Pressure: For reactions involving gases, increasing pressure can bring reactant molecules closer together, enhancing the likelihood of effective collisions.
Concentration: Increasing the concentration of reactants can also lead to more frequent collisions, thereby increasing the rate of reaction and effectively lowering the activation energy needed for some reactions.
Surface Area: For solid reactants, increasing the surface area (e.g., by grinding into a powder) allows more collisions to occur, which can facilitate the reaction.
Role of binding energy in catalysis?
Stabilization of Transition State: When a substrate binds to an enzyme, the interactions formed (such as hydrogen bonds, ionic bonds, and van der Waals forces) release energy. This binding energy stabilizes the transition state of the reaction, lowering the activation energy required to reach it.
Specificity: The binding energy also contributes to the specificity of enzymes. The precise interactions between the enzyme and its substrate ensure that only the correct substrate is bound, which is essential for effective catalysis.
Induced Fit: The concept of induced fit describes how the binding of the substrate can change the shape of the enzyme, enhancing the interactions and further lowering the energy barrier for the reaction.
Formation of the Enzyme-Substrate Complex: The energy released during the formation of the enzyme-substrate complex helps to drive the reaction forward, making it more favorable.

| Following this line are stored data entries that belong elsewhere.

/-- Membership in `rayBranchesBox … (K + 1)`, unfolded. -/
theorem mem_rayBranchesBox_succ {L : Fin 3 → ℚ} {Zs : List (Fin 3 → ℚ)} {K : ℕ} {Ls : List (Fin 3 → ℚ)} :
    Ls ∈ rayBranchesBox L Zs (K + 1) ↔ ∃ D ∈ capperSetBox L Zs,
      ∃ rest ∈ rayBranchesBox (L + (2 : ℚ) • D) (Zs.map (reflNum (L + (2 : ℚ) • D))) K, Ls = (L + (2 : ℚ) • D) :: rest := by
  simp only [rayBranchesBox, List.mem_flatMap, List.mem_map]
  constructor
  · rintro ⟨D, hD, rest, hrest, rfl⟩; exact ⟨D, hD, rest, hrest, rfl⟩
  · rintro ⟨D, hD, rest, hrest, rfl⟩; exact ⟨D, hD, rest, hrest, rfl⟩

/-! ### Pointwise ⊆ box (rational steering in the cone) -/

/-- A candidate maximising `Q ↦ Q·Z` for a steering `Z = ∑ λ_c • P_c` in the cone of the corners (`λ ≥ 0`, some `λ > 0`) is not strictly
dominated on the box. -/
theorem not_dominatedOn_of_max {N : ℕ} {L : Fin 3 → ℚ} {Zs : Fin N → (Fin 3 → ℚ)} {l : Fin N → ℚ}
    (hl : ∀ c, 0 ≤ l c) (hlpos : ∃ c, 0 < l c) {Q : Fin 3 → ℚ}
    (hmax : ∀ Q' ∈ slotNums, Q' ⬝ᵥ L < 0 → Q' ⬝ᵥ (∑ c, l c • Zs c) ≤ Q ⬝ᵥ (∑ c, l c • Zs c)) :
    dominatedOn L (List.ofFn Zs) Q = false := by
  rw [Bool.eq_false_iff, Ne, dominatedOn_iff]
  rintro ⟨Q', hQ', hQ'L, hdom⟩
  have h := hmax Q' hQ' hQ'L
  have hlt : Q ⬝ᵥ (∑ c, l c • Zs c) < Q' ⬝ᵥ (∑ c, l c • Zs c) := by
    rw [dotProduct_sum, dotProduct_sum]
    obtain ⟨c₀, hc₀⟩ := hlpos
    apply Finset.sum_lt_sum
    · intro c _
      rw [dotProduct_smul, dotProduct_smul, smul_eq_mul, smul_eq_mul]
      exact mul_le_mul_of_nonneg_left (hdom (Zs c) (List.mem_ofFn.2 ⟨c, rfl⟩)).le (hl c)
    · refine ⟨c₀, Finset.mem_univ _, ?_⟩
      rw [dotProduct_smul, dotProduct_smul, smul_eq_mul, smul_eq_mul]
      exact mul_lt_mul_of_pos_left (hdom (Zs c₀) (List.mem_ofFn.2 ⟨c₀, rfl⟩)) hc₀
  exact absurd h (not_le.2 hlt)

/-- **Pointwise ⊆ box**: for a rational steering in the cone of the corners, `capperSet L Z ⊆ capperSetBox L corners`. -/
theorem capperSet_subset_capperSetBox {N : ℕ} {L : Fin 3 → ℚ} {Zs : Fin N → (Fin 3 → ℚ)} {l : Fin N → ℚ}
    (hl : ∀ c, 0 ≤ l c) (hlpos : ∃ c, 0 < l c) {Q : Fin 3 → ℚ} (hQ : Q ∈ capperSet L (∑ c, l c • Zs c)) :
    Q ∈ capperSetBox L (List.ofFn Zs) := by
  rw [capperSet, List.mem_filter, decide_eq_true_eq] at hQ
  rw [capperSetBox, List.mem_filter, decide_eq_true_eq]
  exact ⟨hQ.1, hQ.2.1, not_dominatedOn_of_max hl hlpos hQ.2.2⟩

Transition State Stabilization: By lowering the energy of the transition state through binding interactions, enzymes accelerate the conversion of substrate to product, increasing the reaction rate.
Acid-Base Catalysis
a proton is either donated or accepted to stabilize a reaction intermediate or transition state. Enzymes with this type of mechanism often use side chains of amino acids like histidine, aspartic acid, or glutamic acid to transfer protons
Example: The enzyme ribonuclease A uses histidine residues as both a general acid and a general base to catalyze the cleavage of RNA.
Covalent Catalysis
a transient covalent bond forms between the enzyme and the substrate. This intermediate can then undergo additional chemical transformations that lower the activation energy of the reaction.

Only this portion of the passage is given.